Ich war seit Monaten im TH und suchte meinen neuen Partner, aber es hatte nicht gefunkt. Ich war mit dem festen Vorsatz dort, heute die alte Deutsch-Kurzhaar-Hündin mitzunehmen, die seit 8 Jahren dort sass und nicht mal mehr auf Besucher reagierte. Sie war nicht mein Traum, aber wenn ich "meinen" Hund dort nicht fand, dann sollte wenigstens sie nicht im TH sterben.
Auf dem Schild am Zwinger neben ihr stand Riesenschnauzer, interessiert, aber mit wenig Hoffnung rief ich den Hund.
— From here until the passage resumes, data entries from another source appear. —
/-!
# The `Θ`-subalgebra theorem for unitary multiplicities `(33, 46)` — a `p = 79` cell by minimal-rank base points
# and sub-Levi recursion (Ribet 1983 Thm. 3, Lie step; abelian 79-folds of type `(33, 46)`)

Family `hodge`, layer `Literature/AlgebraicGeometry/Motives` (pure linear algebra over `ℂ`; no geometry). Research
context: cell `pub-hodge-ring2` (HONEST FRAMING: research route conditional on HC_CM; not a corollary; Q11.4-sentence-2
already refuted in dim ≥ 3), Literature lane gen 89. UNCONDITIONAL; theorems only, no definition, no named fact
(D-0026), no `sorry`.

THE PRINT. K. A. Ribet, Amer. J. Math. 105 (1983), Thm. 3 = Gordon's survey Thm. 6.3 (3) [held
`paper:arxiv-alg-geom_9709030` p. 18]. THE METHOD: `HodgeThetaSubalgebraUnitarySixteenTwentyOneCore` (a raising operator
`B` of MINIMAL non-zero rank `m`, the profile dichotomy `i + j ≤ m` or `i, j ≥ m`, tree cores making a Levi algebra full
or killing a Levi rank, lifts `UnitaryRaisingSpace.exists_raise_finrank_range_eq` + `UnitaryLeviSetup.exists_lift`, two
pencils `UnitaryGenericRank.exists_finrank_le_and_finrank_le`, the non-vanishing lemma
`UnitaryLeviFull.exists_raise_commute_apply_ne_zero`, TOOL C `UnitaryConstantRank.exists_raise_rank_ne_two`, TOOL F
`UnitaryConstantRank.false_of_le_rank`), the full-rank chain `UnitaryConstantRank.dvd_of_rank_eq_finrank`
(`HodgeThetaSubalgebraUnitaryNineTwentyEightCore`) and TOOL G `UnitaryOrthogonalChain.false_of_constProfile`.

THIS FILE assembles the core from the lemma files `HodgeThetaSubalgebraUnitaryThirtyThreeFortySixCorePart1` … `HodgeThetaSubalgebraUnitaryThirtyThreeFortySixCorePart4` (split for the gate's 200 kB cap).

THE CELL `(33 | 46)`. Good ranks 1, 3, 5, 7, 11, 13, 33 (Levi types `(1|45)`, `(3|43)`, `(5|41)`, `(7|39)`, `(11|35)`, `(13|33)`, `(33|13)` are tree cores); a proper `𝔊` has
raising ranks in `{0, 2, 4, 6, 8, 9, 10, 12, 14, 15, 16, 17, 18, 19, 20, 21, 22, 23, 24, 25, 26, 27, 28, 29, 30, 31, 32}`; `m` minimal non-zero, `B` of rank `m`; a commuting raising `X` has profile
`(i, j)` (`i + j` a raising rank, `i + j ≤ m` or `i, j ≥ m`). SUB-LEVI RECURSION: when the non-zero profiles are constantly
`(i, j)`, the Levi algebra `L⁺` (resp. `L⁻`) is a `Θ`-algebra whose non-zero raising ranks are all `i` (resp. `j`), and the
same minimal-rank analysis applies to it (the `sub…` lemmas of §1).
* `m = 2` (`U⁺` of type `(31 | 2)`, `U⁻` of type `(2 | 44)`): `L⁺` of type `(31 | 2)` is full and a lift with `i = 1` has `j ∈ {1}`, killed in `L⁻` (type `(2 | 44)`).
* `m = 4` (`U⁺` of type `(29 | 4)`, `U⁻` of type `(4 | 42)`): `L⁺` of type `(29 | 4)` is full and a lift with `i = 3` has `j ∈ {1}`, killed in `L⁻` (type `(4 | 42)`).
* `m = 6` (`U⁺` of type `(27 | 6)`, `U⁻` of type `(6 | 40)`): after the Levi kills the profiles are [(0, 0), (0, 6), (6, 0), (6, 6)], so `L⁺` (type `(27 | 6)`) is a `Θ`-algebra with non-zero raising ranks in `{6}` — impossible by the sub-Levi lemmas.
* `m = 8` (`U⁺` of type `(25 | 8)`, `U⁻` of type `(8 | 38)`): after the Levi kills every profile has `i = 0` (profiles [(0, 0), (0, 8)]), against the non-vanishing lemma.
* `m = 9` (`U⁺` of type `(24 | 9)`, `U⁻` of type `(9 | 37)`): after the Levi kills every profile has `j = 0` (profiles [(0, 0), (9, 0)]), against the non-vanishing lemma on `U⁻`.
* `m = 10` (`U⁺` of type `(23 | 10)`, `U⁻` of type `(10 | 36)`): after the Levi kills every profile has `i = 0` (profiles [(0, 0), (0, 10)]), against the non-vanishing lemma.
* `m = 12` (`U⁺` of type `(21 | 12)`, `U⁻` of type `(12 | 34)`): after the Levi kills the profiles are [(0, 0), (0, 12), (3, 9), (6, 6), (12, 0), (12, 12)], so `L⁻` (type `(12 | 34)`) is a `Θ`-algebra with non-zero raising ranks in `{6, 9, 12}` — impossible by the sub-Levi lemmas.
* `m = 14` (`U⁺` of type `(19 | 14)`, `U⁻` of type `(14 | 32)`): after the Levi kills every profile has `i = 0` (profiles [(0, 0), (0, 14)]), against the non-vanishing lemma.
* `m = 15` (`U⁺` of type `(18 | 15)`, `U⁻` of type `(15 | 31)`): after the Levi kills every profile has `i = 0` (profiles [(0, 0)]), against the non-vanishing lemma.
* `m = 16` (`U⁺` of type `(17 | 16)`, `U⁻` of type `(16 | 30)`): `L⁺` of type `(17 | 16)` is full and a lift with `i = 3` has `j ∈ {13}`, killed in `L⁻` (type `(16 | 30)`).
* `m = 17` (`U⁺` of type `(16 | 17)`, `U⁻` of type `(17 | 29)`): `L⁺` of type `(16 | 17)` is full and a lift with `i = 1` has `j ∈ {16}`, killed in `L⁻` (type `(17 | 29)`).
* `m = 18` (`U⁺` of type `(15 | 18)`, `U⁻` of type `(18 | 28)`): the non-zero profiles [(0, 18), (2, 16), (4, 14), (6, 12), (8, 10), (9, 9), (10, 8), (12, 6), (14, 4)] are pairwise exclusive, so constant; `(2, 16)`: TOOL C on `L⁺`; `(4, 14)`: `L⁺` (type `(15 | 18)`) has constant rank `4`; `(6, 12)`: `L⁺` (type `(15 | 18)`) has constant rank `6`; `(8, 10)`: `L⁺` (type `(15 | 18)`) has constant rank `8`; `(9, 9)`: `L⁺` (type `(15 | 18)`) has constant rank `9`; `(10, 8)`: `L⁺` (type `(15 | 18)`) has constant rank `10`; `(12, 6)`: TOOL G; `(14, 4)`: TOOL G.
* `m = 19` (`U⁺` of type `(14 | 19)`, `U⁻` of type `(19 | 27)`): after the Levi kills every profile has `i = 0` (profiles [(0, 0)]), against the non-vanishing lemma.
* `m = 20` (`U⁺` of type `(13 | 20)`, `U⁻` of type `(20 | 26)`): `L⁺` of type `(13 | 20)` is full and a lift with `i = 1` has `j ∈ {19}`, killed in `L⁻` (type `(20 | 26)`).
* `m = 21` (`U⁺` of type `(12 | 21)`, `U⁻` of type `(21 | 25)`): the non-zero profiles [(6, 15), (12, 9)] are pairwise exclusive, so constant; `(6, 15)`: `L⁻` (type `(21 | 25)`) has constant rank `15`; `(12, 9)`: TOOL G.
* `m = 22` (`U⁺` of type `(11 | 22)`, `U⁻` of type `(22 | 24)`): the non-zero profiles [(0, 22), (2, 20), (4, 18), (6, 16), (8, 14), (10, 12)] are pairwise exclusive, so constant; `(2, 20)`: TOOL C on `L⁺`; `(4, 18)`: `L⁺` (type `(11 | 22)`) has constant rank `4`; `(6, 16)`: `L⁺` (type `(11 | 22)`) has constant rank `6`; `(8, 14)`: `L⁺` (type `(11 | 22)`) has constant rank `8`; `(10, 12)`: TOOL G.
* `m = 23` (`U⁺` of type `(10 | 23)`, `U⁻` of type `(23 | 23)`): the non-zero profiles [(0, 23), (1, 22), (2, 21), (3, 20), (4, 19), (5, 18), (6, 17), (7, 16), (8, 15), (9, 14), (10, 13)] are pairwise exclusive, so constant; `(1, 22)`: `L⁺` (type `(10 | 23)`) has constant rank `1`; `(2, 21)`: TOOL C on `L⁺`; `(3, 20)`: `L⁺` (type `(10 | 23)`) has constant rank `3`; `(4, 19)`: `L⁺` (type `(10 | 23)`) has constant rank `4`; `(5, 18)`: `L⁺` (type `(10 | 23)`) has constant rank `5`; `(6, 17)`: `L⁺` (type `(10 | 23)`) has constant rank `6`; `(7, 16)`: `L⁺` (type `(10 | 23)`) has constant rank `7`; `(8, 15)`: `L⁺` (type `(10 | 23)`) has constant rank `8`; `(9, 14)`: TOOL G; `(10, 13)`: TOOL G.
* `m = 24` (`U⁺` of type `(9 | 24)`, `U⁻` of type `(24 | 22)`): the non-zero profiles [(2, 22), (3, 21), (4, 20), (6, 18), (8, 16), (9, 15)] are pairwise exclusive, so constant; `(2, 22)`: TOOL C on `L⁺`; `(3, 21)`: `L⁺` (type `(9 | 24)`) has constant rank `3`; `(4, 20)`: `L⁺` (type `(9 | 24)`) has constant rank `4`; `(6, 18)`: `L⁺` (type `(9 | 24)`) has constant rank `6`; `(8, 16)`: `L⁺` (type `(9 | 24)`) has constant rank `8`; `(9, 15)`: TOOL G.
* `m = 25` (`U⁺` of type `(8 | 25)`, `U⁻` of type `(25 | 21)`): after the Levi kills every profile has `i = 0` (profiles [(0, 0)]), against the non-vanishing lemma.
* `m = 26` (`U⁺` of type `(7 | 26)`, `U⁻` of type `(26 | 20)`): `L⁺` of type `(7 | 26)` is full and a lift with `i = 1` has no feasible `j`.
* `m = 27` (`U⁺` of type `(6 | 27)`, `U⁻` of type `(27 | 19)`): after the Levi kills every profile has `i = 0` (profiles [(0, 0)]), against the non-vanishing lemma.
* `m = 28` (`U⁺` of type `(5 | 28)`, `U⁻` of type `(28 | 18)`): `L⁺` of type `(5 | 28)` is full and a lift with `i = 1` has no feasible `j`.
* `m = 29` (`U⁺` of type `(4 | 29)`, `U⁻` of type `(29 | 17)`): `L⁺` of type `(4 | 29)` is full and a lift with `i = 1` has no feasible `j`.
* `m = 30` (`U⁺` of type `(3 | 30)`, `U⁻` of type `(30 | 16)`): after the Levi kills every profile has `i = 0` (profiles [(0, 0)]), against the non-vanishing lemma.
* `m = 31` (`U⁺` of type `(2 | 31)`, `U⁻` of type `(31 | 15)`): `L⁺` of type `(2 | 31)` is full and a lift with `i = 1` has no feasible `j`.
* `m = 32` (`U⁺` of type `(1 | 32)`, `U⁻` of type `(32 | 14)`): `L⁺` of type `(1 | 32)` is full and a lift with `i = 1` has no feasible `j`.

## References
* [Ribet1983] K. A. Ribet, *Hodge classes on certain types of abelian varieties*, Amer. J. Math. 105 (1983), Thm. 3.
* [Gordon1997] B. B. Gordon, *A survey of the Hodge conjecture for abelian varieties*, Thm. 6.3 (3), pp. 18–19.
* [Deligne1982HodgeCycles] P. Deligne, *Hodge cycles on abelian varieties*, LNM 900 (1982), I §3 Prop. 3.4, 3.6.
* [GoodmanWallachGTM255] R. Goodman, N. R. Wallach, GTM 255 (2009), §2.3.1, §4.1.1.
* [HoffmanKunze1971LinearAlgebra] K. Hoffman, R. Kunze, *Linear Algebra* (1971), §3.1 Thm. 2, §6.7, §8.5.
-/

noncomputable section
Er kam sofort durch die Klappe aus dem Aussenzwinger und stand da. Ich sagte "Sitz", er setzte sich prompt, packte eine Pfote ins Gitter und schaute durch die spärlichen Ponysträhnen. Angeblich war er ein Fundhund.
Dieser Hund war klapperdürr, er wog grade mal 29kg, er hatte kaum Fell, die Haut war gerötet und nässte, er lahmte. Aber DAS was ER!
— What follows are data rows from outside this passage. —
/-- `φ ∘ (R_0 ⊂ R) = id` («`φ_[k]|_{R_0} = Id_{R_0}`», (4.7)).
[cite: Hu2025, §4.1–4.2.1 Def. 4.3 / (4.7) / Lem. 4.5 (4.8), chunks p0021 l.107–140 / p0022 l.10–27, pp. 46–47 (unrefereed preprint arXiv:2507.21400v1 under adjudication, D-0012/D-0089 — kernel support on OUR typed carrier of row 103; nothing of the source asserted)] -/
theorem varphi_toModel (mono : T → (σ →₀ ℕ)) (q : R0 σ k) :
    varphi (k := k) mono (toModel (T := T) q) = q := by
  unfold varphi toModel
  rw [aeval_rename]
  have h : (Sum.elim X (img (k := k) mono)) ∘ (Sum.inl : σ → σ ⊕ T) = X := by
    funext s; rfl
  rw [h]
  exact aeval_X_left_apply q

/-- `φ(x_t) = x̄_{u_s} x̄_{v_s}` («`x_(u_s,v_s) → x_{u_s} x_{v_s}`», (4.7)).
[cite: Hu2025, §4.1–4.2.1 Def. 4.3 / (4.7) / Lem. 4.5 (4.8), chunks p0021 l.107–140 / p0022 l.10–27, pp. 46–47 (unrefereed preprint arXiv:2507.21400v1 under adjudication, D-0012/D-0089 — kernel support on OUR typed carrier of row 103; nothing of the source asserted)] -/
theorem varphi_rhoVar (mono : T → (σ →₀ ℕ)) (t : T) :
    varphi (k := k) mono (rhoVar (k := k) (σ := σ) t) = img mono t := by
  unfold varphi rhoVar
  rw [aeval_X]
  rfl

/-- `RSub rel univ = ⊤`: with all relations in play (`k = Υ`), `R_[Υ] = R`.
[cite: Hu2025, §4.1–4.2.1 Def. 4.3 / (4.7) / Lem. 4.5 (4.8), chunks p0021 l.107–140 / p0022 l.10–27, pp. 46–47 (unrefereed preprint arXiv:2507.21400v1 under adjudication, D-0012/D-0089 — kernel support on OUR typed carrier of row 103; nothing of the source asserted)] -/
theorem RSub_univ (rel : T → 𝔗) : RSub (k := k) (σ := σ) rel (Set.univ : Set 𝔗) = ⊤ := by
  unfold RSub
  have h : (Set.range (Sum.inl : σ → σ ⊕ T) ∪ Sum.inr '' (rel ⁻¹' (Set.univ : Set 𝔗))) = Set.univ := by
    ext i
    constructor
    · intro _; trivial
    · intro _
      cases i with
      | inl s => exact Or.inl ⟨s, rfl⟩
      | inr t => exact Or.inr ⟨t, trivial, rfl⟩
  rw [h]
  exact supported_univ

/-- Anything coming from `R_0` lies in every `R_[k]`.
[cite: Hu2025, §4.1–4.2.1 Def. 4.3 / (4.7) / Lem. 4.5 (4.8), chunks p0021 l.107–140 / p0022 l.10–27, pp. 46–47 (unrefereed preprint arXiv:2507.21400v1 under adjudication, D-0012/D-0089 — kernel support on OUR typed carrier of row 103; nothing of the source asserted)] -/
theorem toModel_mem_RSub [DecidableEq σ] [DecidableEq T] (rel : T → 𝔗) (Φ : Set 𝔗) (q : R0 σ k) :
    toModel (T := T) q ∈ RSub (k := k) (σ := σ) rel Φ := by
  unfold RSub toModel
  rw [mem_supported]
  intro i hi
  have hi' := vars_rename (Sum.inl : σ → σ ⊕ T) q hi
  rw [Finset.mem_image] at hi'
  obtain ⟨s, _, rfl⟩ := hi'
  exact Or.inl ⟨s, rfl⟩

/-- The block weight of an exponent vector supported on ϖ-variables is `0`.
[cite: Hu2025, §4.1–4.2.1 Def. 4.3 / (4.7) / Lem. 4.5 (4.8), chunks p0021 l.107–140 / p0022 l.10–27, pp. 46–47 (unrefereed preprint arXiv:2507.21400v1 under adjudication, D-0012/D-0089 — kernel support on OUR typed carrier of row 103; nothing of the source asserted)] -/
theorem weight_blockWeight_monoR [DecidableEq 𝔗] (rel : T → 𝔗) (mono : T → (σ →₀ ℕ)) (G : 𝔗) (t : T) :
    Finsupp.weight (blockWeight rel G) (monoR mono t) = 0 := by
  classical
  rw [Finsupp.weight_apply, Finsupp.sum]
  apply Finset.sum_eq_zero
  intro i hi
  unfold monoR at hi
  obtain ⟨s, _, rfl⟩ := Finset.mem_image.mp (Finsupp.mapDomain_support hi)
  simp [blockWeight]

/-- The block weight of the ϱ-variable exponent `e_t`: `[rel t = G]`.
[cite: Hu2025, §4.1–4.2.1 Def. 4.3 / (4.7) / Lem. 4.5 (4.8), chunks p0021 l.107–140 / p0022 l.10–27, pp. 46–47 (unrefereed preprint arXiv:2507.21400v1 under adjudication, D-0012/D-0089 — kernel support on OUR typed carrier of row 103; nothing of the source asserted)] -/
theorem weight_blockWeight_single [DecidableEq 𝔗] (rel : T → 𝔗) (G : 𝔗) (t : T) :
    Finsupp.weight (blockWeight rel G) (Finsupp.single (Sum.inr t : σ ⊕ T) 1) = if rel t = G then 1 else 0 := by
  rw [Finsupp.weight_single]
  unfold blockWeight
  simp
Ich setzte alles in Bewegung und 3 Tage später zog er ein. Angeblich war das Fell nur wegen einer Flohallergie so schlecht und die Lahmheit sei eine Verstauchung wegen der Springerei ins Gitter.
Also Hund eingepackt und ab zum Haus-TA. Dort kamen die ersten Unregelmäßigkeiten. Mein neuer Hund begrüßte den TA überschänglich im Wartezimmer, ließ sich kraulen und beschloss plötzlich "Jetzt fresse ich den Doc!". Er ließ sich kaum beruhigen und setzte immer wieder nach.
Nach einer Weile war eine Untersuchung möglich. Die kleine Verstauchung war eine Knochenhautentzündung, die Hüfte war grausam, die Haut eine einzige Entzündung und der Hund hatte eine alte Augenverletzung. Der TA riet dringend den Hund wieder wegzubringen, sollte man ihn behalten, dann sollte man nachts wenigstens die Tür schließen.
Mir war das egal, ich wollte diesen Hund! Ein großer Dank an meinen TA, der mich immer in allen Belangen unterstützt hat und für die ständigen Behandlungen immer recht wenig Geld nahm.3 Tage war er ein unauffälliger Hund, man durfte ihm nur nicht an den Hals fassen.
Dann kamen die Probleme, als ob jemand einen Schalter umgelegt hätte.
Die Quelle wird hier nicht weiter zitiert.